Your task ▸
Within the entries below, the lines from the one with "# Space-group symmetries" through the one with "machine paradigm; NOT" are to be set down exactly, both ends kept.

Provided records ▸
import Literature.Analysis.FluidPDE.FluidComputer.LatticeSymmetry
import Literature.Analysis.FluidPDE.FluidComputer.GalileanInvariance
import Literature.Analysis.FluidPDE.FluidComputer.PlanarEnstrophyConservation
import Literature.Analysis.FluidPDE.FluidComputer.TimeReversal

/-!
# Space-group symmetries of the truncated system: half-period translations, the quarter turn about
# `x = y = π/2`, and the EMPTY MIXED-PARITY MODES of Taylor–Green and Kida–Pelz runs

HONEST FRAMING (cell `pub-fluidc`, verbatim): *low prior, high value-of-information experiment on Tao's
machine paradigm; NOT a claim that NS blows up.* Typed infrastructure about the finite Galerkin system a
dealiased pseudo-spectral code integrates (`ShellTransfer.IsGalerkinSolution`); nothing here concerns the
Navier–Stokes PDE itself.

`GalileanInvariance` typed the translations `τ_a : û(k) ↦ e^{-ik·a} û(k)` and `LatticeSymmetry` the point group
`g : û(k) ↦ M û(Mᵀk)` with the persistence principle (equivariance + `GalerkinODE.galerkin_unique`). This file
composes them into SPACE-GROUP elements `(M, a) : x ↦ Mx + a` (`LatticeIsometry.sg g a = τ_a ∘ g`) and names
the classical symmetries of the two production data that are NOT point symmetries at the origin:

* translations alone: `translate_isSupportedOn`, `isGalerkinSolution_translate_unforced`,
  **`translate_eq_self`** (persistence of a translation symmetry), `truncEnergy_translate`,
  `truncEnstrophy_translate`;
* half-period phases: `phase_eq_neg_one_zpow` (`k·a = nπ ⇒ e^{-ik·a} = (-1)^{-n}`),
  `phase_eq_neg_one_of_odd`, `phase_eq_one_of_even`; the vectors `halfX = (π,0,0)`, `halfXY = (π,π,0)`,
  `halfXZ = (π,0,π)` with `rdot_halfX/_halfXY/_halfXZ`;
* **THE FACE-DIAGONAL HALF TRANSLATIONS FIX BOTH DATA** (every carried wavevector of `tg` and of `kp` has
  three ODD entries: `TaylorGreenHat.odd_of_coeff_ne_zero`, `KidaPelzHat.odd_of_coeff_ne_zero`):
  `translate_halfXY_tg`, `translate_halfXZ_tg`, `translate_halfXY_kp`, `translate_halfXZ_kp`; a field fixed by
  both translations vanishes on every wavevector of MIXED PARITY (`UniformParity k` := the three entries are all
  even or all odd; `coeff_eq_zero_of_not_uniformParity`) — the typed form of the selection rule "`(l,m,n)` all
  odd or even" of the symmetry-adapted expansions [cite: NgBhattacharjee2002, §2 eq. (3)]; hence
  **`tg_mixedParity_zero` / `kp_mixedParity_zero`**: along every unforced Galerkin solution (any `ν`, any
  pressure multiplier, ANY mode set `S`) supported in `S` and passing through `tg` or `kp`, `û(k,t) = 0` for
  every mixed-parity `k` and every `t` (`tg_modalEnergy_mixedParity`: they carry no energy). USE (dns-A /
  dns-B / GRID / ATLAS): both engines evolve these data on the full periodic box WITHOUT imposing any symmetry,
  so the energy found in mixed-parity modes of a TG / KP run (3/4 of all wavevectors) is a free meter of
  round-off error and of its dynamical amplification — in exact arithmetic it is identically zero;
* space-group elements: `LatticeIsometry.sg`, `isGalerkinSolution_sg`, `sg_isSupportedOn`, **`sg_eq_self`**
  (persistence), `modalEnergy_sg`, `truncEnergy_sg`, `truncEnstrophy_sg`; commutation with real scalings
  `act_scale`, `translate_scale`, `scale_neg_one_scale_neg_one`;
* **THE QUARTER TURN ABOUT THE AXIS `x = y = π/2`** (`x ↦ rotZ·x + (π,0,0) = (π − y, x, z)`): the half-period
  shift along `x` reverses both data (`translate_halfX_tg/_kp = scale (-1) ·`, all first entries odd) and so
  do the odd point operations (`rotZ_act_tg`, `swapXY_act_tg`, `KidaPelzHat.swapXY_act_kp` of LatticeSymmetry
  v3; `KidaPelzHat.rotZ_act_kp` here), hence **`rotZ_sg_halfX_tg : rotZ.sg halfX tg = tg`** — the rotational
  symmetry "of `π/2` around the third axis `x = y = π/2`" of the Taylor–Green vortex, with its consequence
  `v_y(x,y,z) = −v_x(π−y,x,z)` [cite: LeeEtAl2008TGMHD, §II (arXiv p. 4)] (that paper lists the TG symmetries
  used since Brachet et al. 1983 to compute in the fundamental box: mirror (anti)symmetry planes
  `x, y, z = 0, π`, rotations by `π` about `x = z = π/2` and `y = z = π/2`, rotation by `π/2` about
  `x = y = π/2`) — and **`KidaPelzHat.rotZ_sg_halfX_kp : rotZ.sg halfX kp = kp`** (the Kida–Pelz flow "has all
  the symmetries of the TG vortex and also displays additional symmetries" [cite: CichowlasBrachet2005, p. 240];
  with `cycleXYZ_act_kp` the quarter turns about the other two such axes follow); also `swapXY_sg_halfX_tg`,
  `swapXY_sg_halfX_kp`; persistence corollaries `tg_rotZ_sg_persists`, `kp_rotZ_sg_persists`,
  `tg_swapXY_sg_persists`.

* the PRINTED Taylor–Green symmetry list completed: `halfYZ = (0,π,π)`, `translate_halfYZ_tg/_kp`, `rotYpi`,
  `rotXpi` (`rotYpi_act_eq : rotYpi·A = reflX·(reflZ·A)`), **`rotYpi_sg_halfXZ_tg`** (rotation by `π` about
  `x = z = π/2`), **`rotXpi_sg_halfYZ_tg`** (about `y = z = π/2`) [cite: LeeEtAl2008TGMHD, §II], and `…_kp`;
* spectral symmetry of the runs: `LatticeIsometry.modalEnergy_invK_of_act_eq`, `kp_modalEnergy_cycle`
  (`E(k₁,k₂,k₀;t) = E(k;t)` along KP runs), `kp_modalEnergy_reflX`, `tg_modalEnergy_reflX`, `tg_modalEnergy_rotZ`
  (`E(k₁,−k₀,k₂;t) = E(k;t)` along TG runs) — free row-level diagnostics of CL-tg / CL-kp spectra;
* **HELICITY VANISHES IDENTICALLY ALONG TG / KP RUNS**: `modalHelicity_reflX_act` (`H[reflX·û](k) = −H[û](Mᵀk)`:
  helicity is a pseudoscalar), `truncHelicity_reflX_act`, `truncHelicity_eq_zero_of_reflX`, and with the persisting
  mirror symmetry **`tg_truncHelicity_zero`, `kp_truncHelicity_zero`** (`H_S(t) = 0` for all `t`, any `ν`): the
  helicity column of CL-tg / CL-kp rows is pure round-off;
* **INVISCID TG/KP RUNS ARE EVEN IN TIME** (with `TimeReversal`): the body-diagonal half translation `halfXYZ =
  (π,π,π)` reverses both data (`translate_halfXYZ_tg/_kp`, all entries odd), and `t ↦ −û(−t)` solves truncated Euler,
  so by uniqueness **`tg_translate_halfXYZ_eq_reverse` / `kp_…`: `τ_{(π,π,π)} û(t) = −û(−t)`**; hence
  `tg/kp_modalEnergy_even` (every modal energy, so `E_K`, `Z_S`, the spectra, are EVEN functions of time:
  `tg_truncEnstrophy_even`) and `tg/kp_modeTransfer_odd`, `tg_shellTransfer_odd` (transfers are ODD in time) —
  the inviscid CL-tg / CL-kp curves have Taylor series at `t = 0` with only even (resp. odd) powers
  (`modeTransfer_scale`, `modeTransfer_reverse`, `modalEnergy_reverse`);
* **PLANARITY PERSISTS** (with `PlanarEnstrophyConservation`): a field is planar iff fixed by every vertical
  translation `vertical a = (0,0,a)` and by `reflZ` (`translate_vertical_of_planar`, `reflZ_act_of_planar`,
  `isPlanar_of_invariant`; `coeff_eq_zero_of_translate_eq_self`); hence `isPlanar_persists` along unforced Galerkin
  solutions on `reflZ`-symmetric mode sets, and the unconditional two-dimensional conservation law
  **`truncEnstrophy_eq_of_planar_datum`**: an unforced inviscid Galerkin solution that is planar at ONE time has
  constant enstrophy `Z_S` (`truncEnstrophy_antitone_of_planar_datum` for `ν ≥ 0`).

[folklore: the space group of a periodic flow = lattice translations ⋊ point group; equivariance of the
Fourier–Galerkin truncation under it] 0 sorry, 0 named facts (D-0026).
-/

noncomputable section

Reply to the task ▸
# Space-group symmetries of the truncated system: half-period translations, the quarter turn about
# `x = y = π/2`, and the EMPTY MIXED-PARITY MODES of Taylor–Green and Kida–Pelz runs

HONEST FRAMING (cell `pub-fluidc`, verbatim): *low prior, high value-of-information experiment on Tao's
machine paradigm; NOT a claim that NS blows up.* Typed infrastructure about the finite Galerkin system a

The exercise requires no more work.